We can do even better than this, though! We can apply rate limits using [caddy-ratelimit](https://github.com/mholt/caddy-ratelimit)! Unfortunately, that leads to a slightly more complex configuration, involving a bit of repetition, but one we can mitigate with a snippet. Lets start with that:

```caddyfile
(ai-bots) {
  header_regexp user-agent (?i:gptbot|chatgpt|ccbot|claude)
}
```

This is essentially the same thing as the `@ai` matcher, lifted out.
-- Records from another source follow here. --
import Literature.AlgebraicGeometry.Resolution.KollarBoundarySeparationTameSurfaceAll
import Literature.AlgebraicGeometry.Resolution.KollarSurfaceOrderReductionTameCurvePartBoundary
import Literature.AlgebraicGeometry.Resolution.KollarSurfaceOrderReductionTameGlobalBoundary
import HarnessLib

/-!
# Order reduction for marked ideals on surfaces in the tame regime `ord < p`, with a simple normal crossing boundary — the global theorem (Kollár 2007, Thm. 3.69 in dimension two)

Topic: `Literature/AlgebraicGeometry/Resolution`. J. Kollár, *Lectures on Resolution of
Singularities* (2007), Thm. 3.69 (order reduction for marked ideals `(X, I, m, E)`, p. 150 of the
held copy) in dimension two and characteristic `p > max-ord`, following Kollár's own steps:
Lemma 3.102 for every member of `E` (3.103 Step 1 / 3.104 Step 2.1: the cosupport is moved off
the old boundary, `KollarBoundarySeparationTameSurfaceAll.lean`), 3.111 Step 1 (the curve part of
the cosupport is blown up, `KollarSurfaceOrderReductionTameCurvePartBoundary.lean`), 3.104 Step
2.2 at the finitely many remaining points with 3.105 (glued local order reductions by maximal
contact and dimension induction, `KollarSurfaceOrderReductionTameGlobalBoundary.lean`), the
maximal-contact charts being the birational transforms of those of Thm. 3.80 at the image points
(`MaximalContactChartsTransport.lean`) and the old boundary members, disjoint from the
cosupport, being dropped and restored (`CentreSeq.IsResolutionOf.of_dominated`).
`KollarSurfaceOrderReductionTameSurface.lean` is the case `E = ∅`.

* **`Kollar2007.exists_isResolutionOf_boundary_of_topologicalKrullDim_le_two`** — `X` smooth over
  a perfect field `k` of characteristic `p` (`p = 0` allowed), Noetherian of dimension `≤ 2`,
  `(I, E, b)` a marked ideal with `E` a simple normal crossing boundary, `max-ord I ≤ b`,
  `1 ≤ b < p` ⟹ a smooth blow-up sequence RESOLVING `(X, I, E, b)` (BGMW Def. 3.1.3: regular
  centres inside the successive cosupports with simple normal crossings with the successive
  boundaries, final cosupport empty).

## Sources

* J. Kollár, *Lectures on Resolution of Singularities*, Ann. of Math. Stud. 166 (2007):
  Thm. 3.69, 3.70, Lemma 3.102, Thm. 3.103–3.105, 3.111 (pp. 150–176). [Kollar2007]
* E. Bierstone, D. Grigoriev, P. Milman, J. Włodarczyk, arXiv:1206.3090: Def. 3.1.3,
  Thm. 8.0.4. [BierstoneGrigorievMilmanWlodarczyk2011]
-/

noncomputable section

open CategoryTheory CategoryTheory.Limits AlgebraicGeometry TopologicalSpace IsLocalRing
  Scheme.IdealSheafData

namespace Literature.AlgebraicGeometry.Resolution

universe u

namespace Kollar2007

variable (k : Type u) [Field k] (X : Scheme.{u}) [X.Over (Spec (.of k))]

/-- **Order reduction for marked ideals on surfaces in the tame regime, with a simple normal
crossing boundary — Kollár's Thm. 3.69 in dimension two for `p > max-ord`.** Let `X` be smooth
over a perfect field `k` of characteristic `p` (`p = 0` allowed), Noetherian, of dimension `≤ 2`,
and `(I, E, b)` a marked ideal with `E` a simple normal crossing boundary, `max-ord I ≤ b`,
`1 ≤ b` and `p = 0 ∨ b < p`. Then there is a smooth blow-up sequence on `X` RESOLVING
`(X, I, E, b)` in the sense of BGMW Def. 3.1.3 (`CentreSeq.IsResolutionOf`). The sequence:
Lemma 3.102 for every member of `E` (moving the cosupport off the old boundary), the blowing up
of the curve part of the cosupport (3.111 Step 1), and the glued local order reductions at the
finitely many remaining points (3.104 Step 2.2 with going up, 3.105) — the characteristic-zero
algorithm, valid because maximal contact and going up hold for `ord < p` (BGMW Thm. 8.0.4).
[cite: Kollar2007, Thm. 3.69, 3.70, Lemma 3.102, Thm. 3.103, 3.104, Thm. 3.105, 3.111]
[cite: BierstoneGrigorievMilmanWlodarczyk2011, Def. 3.1.3, Thm. 8.0.4] -/
theorem exists_isResolutionOf_boundary_of_topologicalKrullDim_le_two (p : ℕ) [CharP k p]
    [PerfectField k] [Smooth (X ↘ Spec (.of k))] [NoetherianSpace X]
    (hX2 : topologicalKrullDim X ≤ 2) (I : X.IdealSheafData) {E : List X.IdealSheafData}
    (hE : HasSNC E) {b : ℕ} (hb : 1 ≤ b) (hbp : p = 0 ∨ b < p)
    (hmax : ∀ x : X, idealOrder I x ≤ b) :
    ∃ s : CentreSeq X, s.IsResolutionOf ⟨I, E, b⟩ := by
  classical
  haveI : IsLocallyNoetherian X := isLocallyNoetherian_of_locallyOfFiniteType_over k X
  have hXreg : Scheme.IsRegular X := Scheme.isRegular_of_smooth_over_field k X
  set M : MarkedIdeal X := ⟨I, E, b⟩ with hM
  -- Step 1 (Lemma 3.102 for every member): move the cosupport off the old boundary
  obtain ⟨t₁, ht₁, hsep⟩ := exists_separate_boundary k X p hX2 I hE hb hbp
  haveI : IsProper t₁.comp := t₁.isProper_comp
  haveI : IsLocallyNoetherian t₁.top := LocallyOfFiniteType.isLocallyNoetherian t₁.comp
  have hX₁reg : Scheme.IsRegular t₁.top :=
    (CentreSeq.IsAdmissibleFor.isMultipleBlowup t₁ M ht₁).isRegular hXreg
  letI : t₁.top.Over (Spec (.of k)) := ⟨t₁.comp ≫ X ↘ Spec (.of k)⟩
  haveI : t₁.comp.IsOver (Spec (.of k)) := ⟨rfl⟩
  haveI : Smooth (t₁.top ↘ Spec (.of k)) := by
    have h : Smooth (t₁.comp ≫ X ↘ Spec (.of k)) := smooth_of_isRegular_of_perfectField _ hX₁reg
    exact h
  haveI : NoetherianSpace t₁.top := t₁.noetherianSpace_top
  have hX₁2 : topologicalKrullDim t₁.top ≤ 2 := t₁.topologicalKrullDim_top_le (N := 2) hX2
  have hφ₁ : t₁.comp.appTop.hom.comp (overHom k X) = overHom k t₁.top := appTop_comp_overHom k t₁.comp
  set M₁ : MarkedIdeal t₁.top := t₁.transformMarked M with hM₁
  set I₁ := M₁.ideal with hI₁
  set E₁ := M₁.boundary with hE₁def
  set B₁ := t₁.exceptionalBoundary with hB₁def
  have hM₁eq : (⟨I₁, E₁, b⟩ : MarkedIdeal t₁.top) = M₁ := by
    rw [show b = M₁.mult from (CentreSeq.transformMarked_mult t₁ M).symm]
  have hmax₁ : ∀ y : t₁.top, idealOrder I₁ y ≤ b :=
    CentreSeq.IsAdmissibleFor.forall_idealOrder_transformMarked_le t₁ M hXreg ht₁ hmax
  have hE₁ : HasSNC E₁ := CentreSeq.IsAdmissibleFor.hasSNC_transformMarked_boundary t₁ M ht₁ hE
  have hE₁eq : E₁ = E.map t₁.transformDivisor ++ B₁ := CentreSeq.transformMarked_boundary t₁ M
  have hB₁E₁ : ∀ D ∈ B₁, D ∈ E₁ := fun D hD => by rw [hE₁eq]; exact List.mem_append_right _ hD
  have hB₁ : HasSNC B₁ := HasSNC.of_subset hB₁E₁ hE₁
  have hsuppB₁ : (⟨I₁, B₁, b⟩ : MarkedIdeal t₁.top).support = M₁.support := by
    rw [MarkedIdeal.support_eq_support_of_boundary I₁ B₁ E₁ b, hM₁eq]
  -- the members through the cosupport are new
  have hdom₁ : ∀ x ∈ (⟨I₁, B₁, b⟩ : MarkedIdeal t₁.top).support, ∀ D ∈ E₁, x ∈ D.support → D ∈ B₁ := by
    intro x hx D hD hxD
    rw [hE₁eq] at hD
    rcases List.mem_append.mp hD with hD | hD
    · obtain ⟨D₀, hD₀, rfl⟩ := List.mem_map.mp hD
      exfalso
      have h := hsep D₀ hD₀
      rw [hsuppB₁] at hx
      have : x ∈ ((t₁.transformDivisor D₀).support : Set t₁.top) ∩ M₁.support := ⟨hxD, hx⟩
      rw [h] at this
      exact this
    · exact hD
  -- maximal-contact charts: Thm. 3.80 at the points of `X`, transported along `t₁`
  have ht₁nil : t₁.IsAdmissibleFor ⟨I, [], b⟩ := CentreSeq.IsAdmissibleFor.of_nil_boundary hXreg t₁ ht₁
  have hch₀ := fun x (_ : x ∈ (⟨I, [], b⟩ : MarkedIdeal X).support) => charts_of_tame k X p I hb hbp hmax x
  have hch₁ : ∀ y ∈ (⟨I₁, B₁, b⟩ : MarkedIdeal t₁.top).support, ∃ (V : Scheme.{u}) (j : V ⟶ t₁.top)
      (_ : IsOpenImmersion j) (_ : y ∈ Set.range j) (H : V.IdealSheafData),
      H ≤ derivIdealSheafIter (j.appTop.hom.comp (overHom k t₁.top)) (b - 1) (I₁.comap j) ∧
        (∀ v ∈ H.support, ∃ w : V.presheaf.stalk v,
          stalkIdeal H v = Ideal.span {w} ∧ w ∉ (maximalIdeal (V.presheaf.stalk v)) ^ 2) ∧
        HasSNC (H :: B₁.map (·.comap j)) := by
    have h := charts_transformMarked k X I [] hb hch₀ t₁ ht₁nil
    have hid : (t₁.transformMarked ⟨I, [], b⟩).ideal = I₁ := by
      rw [hI₁, CentreSeq.transformMarked_ideal, CentreSeq.transformMarked_ideal]
    have hbd : (t₁.transformMarked ⟨I, [], b⟩).boundary = B₁ := by
      rw [CentreSeq.transformMarked_boundary, List.map_nil, List.nil_append]
    have hsp : (t₁.transformMarked ⟨I, [], b⟩).support = (⟨I₁, B₁, b⟩ : MarkedIdeal t₁.top).support := by
      unfold MarkedIdeal.support
      rw [hid, CentreSeq.transformMarked_mult]
    rw [hφ₁, hid, hbd, hsp] at h
    exact h
  -- Step 2 (3.111 Step 1): blow up the curve part
  obtain ⟨P, hPadm, hfin₂, hcl₂, hdim₂⟩ :=
    curvePart_admissible_of_charts k t₁.top p hX₁2 I₁ (E := E₁) (B := B₁) hE₁ hb hbp hmax₁ hdom₁ hch₁
  haveI : IsLocallyNoetherian (blowup P) := CentreSeq.isLocallyNoetherian_blowup P
  haveI : IsProper (blowup.π P) := (blowup.isBlowup P).isProper
  obtain ⟨hPsupp, hPsncE, hPreg, -⟩ := hPadm
  have hX₂reg : Scheme.IsRegular (blowup P) := (blowup.isBlowup P).isRegular_of_isRegular_subscheme hX₁reg hPreg
  letI : (blowup P).Over (Spec (.of k)) := ⟨blowup.π P ≫ t₁.top ↘ Spec (.of k)⟩
  haveI : (blowup.π P).IsOver (Spec (.of k)) := ⟨rfl⟩
  haveI : LocallyOfFiniteType ((blowup P) ↘ Spec (.of k)) :=
    inferInstanceAs (LocallyOfFiniteType (blowup.π P ≫ t₁.top ↘ Spec (.of k)))
  haveI : Smooth ((blowup P) ↘ Spec (.of k)) := smooth_of_isRegular_of_perfectField _ hX₂reg
  have hφ₂ : (blowup.π P).appTop.hom.comp (overHom k t₁.top) = overHom k (blowup P) :=
    appTop_comp_overHom k (blowup.π P)
  set s : CentreSeq t₁.top := CentreSeq.cons P (CentreSeq.nil (blowup P)) with hsdef
  have hsE : s.IsAdmissibleFor ⟨I₁, E₁, b⟩ :=
    (CentreSeq.isAdmissibleFor_cons P _ _).mpr ⟨hPsupp, hPsncE, hPreg, trivial⟩
  have hsB : s.IsAdmissibleFor ⟨I₁, B₁, b⟩ :=
    CentreSeq.IsAdmissibleFor.of_dominated s hB₁ (fun _ _ D hD _ => hB₁E₁ D hD) hsE
  set M₂ : MarkedIdeal (blowup P) := (⟨I₁, E₁, b⟩ : MarkedIdeal t₁.top).transform (blowup.π P) P with hM₂
  set N₂ : MarkedIdeal (blowup P) := (⟨I₁, B₁, b⟩ : MarkedIdeal t₁.top).transform (blowup.π P) P with hN₂
  have hI₂ : N₂.ideal = M₂.ideal := rfl
  have hE₂ : HasSNC M₂.boundary := MarkedIdeal.hasSNC_transform_boundary _ hPsncE (blowup.isBlowup P)
  have hB₂ : HasSNC N₂.boundary := MarkedIdeal.hasSNC_transform_boundary _ hsB.2.1 (blowup.isBlowup P)
  have hmax₂ : ∀ y : blowup P, idealOrder N₂.ideal y ≤ b :=
    CentreSeq.IsAdmissibleFor.forall_idealOrder_transformMarked_le s ⟨I₁, B₁, b⟩ hX₁reg hsB hmax₁
  have hdom₂ : ∀ y ∈ (⟨N₂.ideal, N₂.boundary, b⟩ : MarkedIdeal (blowup P)).support,
      ∀ D ∈ M₂.boundary, y ∈ D.support → D ∈ N₂.boundary :=
    CentreSeq.dominated_transformMarked s hdom₁ hsB
  have hsupp₂ : (⟨N₂.ideal, N₂.boundary, b⟩ : MarkedIdeal (blowup P)).support = M₂.support := rfl
  have hfin₂' : (⟨N₂.ideal, N₂.boundary, b⟩ : MarkedIdeal (blowup P)).support.Finite := by
    rw [hsupp₂]; exact hfin₂
  have hcl₂' : ∀ y ∈ (⟨N₂.ideal, N₂.boundary, b⟩ : MarkedIdeal (blowup P)).support,
      IsClosed ({y} : Set (blowup P)) := by
    rw [hsupp₂]; exact hcl₂
  have hdim₂' : ∀ y ∈ (⟨N₂.ideal, N₂.boundary, b⟩ : MarkedIdeal (blowup P)).support,
      ringKrullDim ((blowup P).presheaf.stalk y) ≤ 2 := by
    rw [hsupp₂]; exact hdim₂
  -- the charts transported along the blow-up of the curve part
  have hch₂ : ∀ y ∈ (⟨N₂.ideal, N₂.boundary, b⟩ : MarkedIdeal (blowup P)).support,
      ∃ (V : Scheme.{u}) (j : V ⟶ blowup P) (_ : IsOpenImmersion j) (_ : y ∈ Set.range j)
        (H : V.IdealSheafData),
        H ≤ derivIdealSheafIter (j.appTop.hom.comp (overHom k (blowup P))) (b - 1) (N₂.ideal.comap j) ∧
          (∀ v ∈ H.support, ∃ w : V.presheaf.stalk v,
            stalkIdeal H v = Ideal.span {w} ∧ w ∉ (maximalIdeal (V.presheaf.stalk v)) ^ 2) ∧
          HasSNC (H :: N₂.boundary.map (·.comap j)) := by
    have h := charts_transformMarked k t₁.top I₁ B₁ hb hch₁ s hsB
    have hφ₂' : s.comp.appTop.hom.comp (overHom k t₁.top) = overHom k (blowup P) := by
      change (𝟙 (blowup P) ≫ blowup.π P).appTop.hom.comp (overHom k t₁.top) = overHom k (blowup P)
      rw [Category.id_comp]
      exact hφ₂
    rw [hφ₂'] at h
    exact h
  -- Step 3 (3.104 Step 2.2 + 3.105): the finitely many remaining points
  obtain ⟨u, hu⟩ := exists_isResolutionOf_of_finite_support_charts k p _ (blowup P) N₂.ideal
    N₂.boundary hb hbp hmax₂ hB₂ hfin₂' hcl₂' hdim₂' hch₂ le_rfl
  -- Step 4: restore the old boundary members and concatenate
  have huM₂ : u.IsResolutionOf M₂ := by
    have h := CentreSeq.IsResolutionOf.of_dominated u hE₂ hdom₂ hu
    exact h
  have h₁₂ : (s.append u).IsResolutionOf M₁ := by
    rw [← hM₁eq]
    exact hsE.append huM₂
  exact ⟨t₁.append (s.append u), ht₁.append h₁₂⟩

end Kollar2007

end Literature.AlgebraicGeometry.Resolution

end
import Literature.MathematicalPhysics.QuantumFieldTheory.Balaban1983to89.B3CxiPropagator
import HarnessLib

/-!
# B3 — T. Bałaban, *(Higgs)₂,₃ quantum fields in a finite volume. III. Renormalization*, CMP **88** (1983) 411–445
[Balaban1983Higgs3], p. 437 [PDF 27]: the printed bound **|C^ξ(y − y′)| ≦ O(1)e^{−½|y−y′|}/|y − y′|** for the free propagator
C^ξ = (−Δ^ξ + 1)^{−1} on ξℤ³, UNIFORMLY in the lattice spacing ξ ≤ 1 — PROVED by the DISCRETE MAXIMUM PRINCIPLE with an
explicit lattice supersolution (comparison-principle witness; core file of the torus member `B3CxiTorusBound`)

statement-level skeleton of published theorems with citation tags; proofs where landed; nothing here is a claim about
the Yang–Mills mass gap

PDF held: `paper:balaban1983-higgs-2-3-quantum-fields-finite-volume` (journal page = PDF page + 410).  Read: p. 437 [PDF 27] on
the ×2 render `run/shared/lean/pub/pub-balaban/b2b-balaban-ref1/pages/1983-cmp88-higgs23-III/1983-cmp88-higgs23-III-p027-x2.png`.

CITATION HEADER (lean-in-tree rule).  Part of the lit-balaban TYPED SKELETON (HOME `run/shared/lean/pub/lit-balaban/`), Phase-2
proof seat p03, generation 3 (unit `lit-balaban-p03-g3`; TAKING line HOME/STATUS.md 2026-08-21T05:46Z).  Row served:
**B3.Eq3.11-3.17** of `HOME/lit-balaban-r15/ROWS-B3.md` (reader/typer and fold owner r15), the p. 437 sentence quoted below,
whose C^ξ-inequality is USED AS A HYPOTHESIS downstream (`B3Ineq313Pointwise`, `B3Bound316.abs_bracket316_le` of seat p20:
`hC`) and was left unproved by `B3CxiPropagator` (r15, docstring: *"NOT CLAIMED: the printed uniform bound … the Neumann series
gives only the lattice-scale geometric decay rate … not uniform in ξ"*).  THEOREM OF RECORD for C^ξ on ξℤ³: seat p39 gen 3
(`B3CxiBesselKernel` → `B3CxiPoissonization` → `B3CxiUniformBound`, Poissonization of the random-walk series; first TAKING
05:22Z).  THIS FILE is an INDEPENDENT SECOND WITNESS by a different method (comparison principle), written as the core of the
TORUS member (`B3CxiTorusBound`, the shape p20's `hC` consumes on `Balaban1983to89.Site P j`); it restates nothing of p39's.

THE PRINTED TEXT (verbatim, p. 437 [PDF 27]).  *"For simplicity let us denote L^{−j″} = ξ. Next we replace G^ξ_{j″}(0) by
C^ξ = (−Δ^ξ + 1)^{−1} … (3.16). Using the inequalities |C^ξ(y − y′)| ≦ O(1) e^{−½|y−y′|}/|y − y′|,
|G^ξ_{j″}(0; y, y′)| ≦ O(1) e^{−δ₀|y−y′|}/|y − y′|, and the corresponding inequalities for derivatives, we can estimate (3.16)
by a constant."*  (d = 3: the form e^{−½|y−y′|}/|y−y′| is the three-dimensional Yukawa potential; the paper takes these
inequalities from the general propagator estimates (2.10)–(2.12) p. 426, i.e. from [Balaban1982Higgs1] Props. 2.1/2.3 by
rescaling, and prints no proof for the free propagator.)

WHAT IS PROVED, and how (d = 3; C^ξ = r15's momentum integral `B3Sect3VectorSelfEnergy.Cxi 3 ξ`, a kernel with respect to
Σ_{y′}ξ³ on integer site coordinates y ∈ ℤ³, physical point ξy).
* §1–§2  ONE-VARIABLE CALCULUS of `phi b k x = e^{−b√x}(√x)^{−k}` (x > 0): `phi′ = −(k/2)·phi_{k+2} − (b/2)·phi_{k+1}`
  (`hasDerivAt_phi`), positivity, monotonicity; the radial profile `F0 b c s = phi b 1 (s + c)` = e^{−b√(s+c)}/√(s+c) and its
  first four derivatives `F1 … F4` as explicit nonnegative/nonpositive combinations of the `phi` (`hasDerivAt_F0 … hasDerivAt_F3`).
* §3  TAYLOR-TYPE BOUNDS proved by repeated "nonpositive derivative ⇒ antitone" (no `iteratedDeriv`): the one-sided bound
  `F0(s+1) ≤ F0 s + F1 s + ½F2 s` (`F0_add_one_le`, from F2 antitone) and the symmetric fourth-order bound
  `F0(σ+t) + F0(σ−t) ≤ 2F0 σ + t²F2 σ + (t⁴/12)·F4(σ−T)` for `0 ≤ t ≤ T ≤ σ` (`F0_symm_le`, from F4 antitone).
* §4  THE SUPERSOLUTION: `cmp m y = F0 (m/2) 64 |y|²` = e^{−(m/2)√(|y|²+64)}/√(|y|²+64) on ℤ³ satisfies, for 0 < m ≤ 1,
  `(6 + m²)·cmp(y) − Σ_ν (cmp(y+e_ν) + cmp(y−e_ν)) ≥ 0` at every y (`lap_cmp_nonneg`) and `≥ κ₀ > 0` at y = 0
  (`lap_cmp_zero`, κ₀ = 3e^{−√65/2}/(65√65)), by §3 applied along the three coordinate steps 2y_ν around σ = |y|² + 1 and the
  scalar inequality `key_ineq` in u = √(|y|²+64) ≥ 8, b = m/2 ≤ ½ (margin 3b²u⁸ + (c − ¾)(3u⁴ + 3bu⁵ + b²u⁶) against the
  fourth-order error (5/36)[105(5/4)⁹u⁴ + 105(5/4)⁸bu⁵ + 45(5/4)⁷b²u⁶ + 10(5/4)⁶b³u⁷ + (5/4)⁵b⁴u⁸]).
* §5  THE DISCRETE MAXIMUM PRINCIPLE on ℤ³ for −Δ₁ + m², m > 0 (`nonneg_of_superSol`: a function bounded below with
  (6 + m²)f ≥ Σ_{nbrs} f is ≥ 0), hence COMPARISON: every bounded K with (−Δ₁ + m²)K = δ₀ satisfies `K ≤ A·cmp`
  (`le_cmpConst_mul_cmp`, A = `cmpConst` = κ₀⁻¹ an absolute constant) and therefore
  **K(y) ≤ A·e^{−(m/2)|y|}/|y| for y ≠ 0** (`green_le`, |y| Euclidean).
* §6  THE PRINTED INEQUALITY for C^ξ, 0 < ξ ≤ 1: K := ξ·C^ξ solves (−Δ₁ + ξ²)K = δ₀ by r15's lattice equation
  `B3CxiPropagator.negLapZ_Cxi_add` and is bounded by `abs_Cxi_le`, nonnegative by `Cxi_nonneg`; hence
  **`abs_Cxi_le_yukawa`: |C^ξ(y)| ≤ A·e^{−½·ξ|y|}/(ξ|y|)** (y ≠ 0, ξ|y| = the physical Euclidean distance |y − y′| of the print
  with y′ = 0; translation invariance is built into `Cxi`), and the sup-norm form `abs_Cxi_le_yukawa_sup` (|y|_∞ ≤ |y|₂).
  The constant A = 65√65·e^{√65/2}/3 is independent of ξ: this is the printed "O(1)".
Nothing of [Balaban1983Higgs3] beyond the quoted inequality is asserted; no `def … : Prop` is introduced; axioms standard.
Deviation from print (allowed, recorded): the paper cites [Balaban1982Higgs1] for the bound; the comparison-principle proof
here is a self-contained shorter road for the free propagator.  Unit `lit-balaban-p03` (literature-prover-lit-balaban-p03-g3-0),
2026-08-21.
-/

open scoped BigOperators
open Real Set

namespace Literature.MathematicalPhysics.QuantumFieldTheory.Balaban1983to89.B3CxiComparisonBound

open B3Sect3VectorSelfEnergy B3CxiPropagator

noncomputable section

/-! ## 1. The functions `φ_k(x) = e^{−b√x}(√x)^{−k}` and their derivative rule -/

/-- `φ_k(x) = e^{−b√x}·(√x)^{−k}` (x > 0): the building blocks of the radial Yukawa profile e^{−b|y|}/|y| = φ₁(|y|²) and
of all its derivatives in the variable s = |y|². [cite: Balaban1983Higgs3, (3.16) p.437] -/
def phi (b : ℝ) (k : ℕ) (x : ℝ) : ℝ := Real.exp (-(b * Real.sqrt x)) * (Real.sqrt x)⁻¹ ^ k

/-- kernel: φ_k > 0 on (0, ∞). [cite: Balaban1983Higgs3, (3.16) p.437] -/
theorem phi_pos (b : ℝ) (k : ℕ) {x : ℝ} (hx : 0 < x) : 0 < phi b k x :=
  mul_pos (Real.exp_pos _) (pow_pos (inv_pos.2 (Real.sqrt_pos.2 hx)) k)

/-- kernel: φ_k ≥ 0 everywhere. [cite: Balaban1983Higgs3, (3.16) p.437] -/
theorem phi_nonneg (b : ℝ) (k : ℕ) (x : ℝ) : 0 ≤ phi b k x :=
  mul_nonneg (Real.exp_pos _).le (pow_nonneg (inv_nonneg.2 (Real.sqrt_nonneg x)) k)

/-- kernel: for b ≥ 0 each φ_k is antitone on (0, ∞) (both factors are nonnegative and antitone).
[cite: Balaban1983Higgs3, (3.16) p.437] -/
theorem phi_antitone {b : ℝ} (hb : 0 ≤ b) (k : ℕ) {x y : ℝ} (hx : 0 < x) (hxy : x ≤ y) : phi b k y ≤ phi b k x := by
  unfold phi
  have hsx : 0 < Real.sqrt x := Real.sqrt_pos.2 hx
  have hs : Real.sqrt x ≤ Real.sqrt y := Real.sqrt_le_sqrt hxy
  refine mul_le_mul ?_ ?_ (pow_nonneg (inv_nonneg.2 (Real.sqrt_nonneg y)) k) (Real.exp_pos _).le
  · exact Real.exp_le_exp.2 (neg_le_neg (mul_le_mul_of_nonneg_left hs hb))
  · exact pow_le_pow_left₀ (inv_nonneg.2 (Real.sqrt_nonneg y)) (inv_anti₀ hsx hs) k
The reason it had to be lifted out, is because the same matcher will have to be reused in slightly differring contexts, including ones where I can't use a named matcher. It sounds more complicated than it is, really, so let me show the final result:

```caddyfile
blog.example.com {
  rate_limit {
    zone ai-bots {
      match {
        import ai-bots
      }
      key {remote_host}
      events 16
      window 1m
    }
  }
  
  @ai {
    import ai-bots
  }
  @not-ai {
    not {
      import ai-bots
    }
  }
  
  reverse_proxy @ai 127.0.0.1:42069
  reverse_proxy @not-ai [::1]:8080
}
```

This does two things: it routes AI user-agents to `iocaine`, and applies a 16 request / minute rate limit to the remote hosts these originated from. If the rate limit is exceeded, Caddy will return a HTTP 429 ("Too Many Requests"), with a `Retry-After` header, to encourage them to come back to our little maze.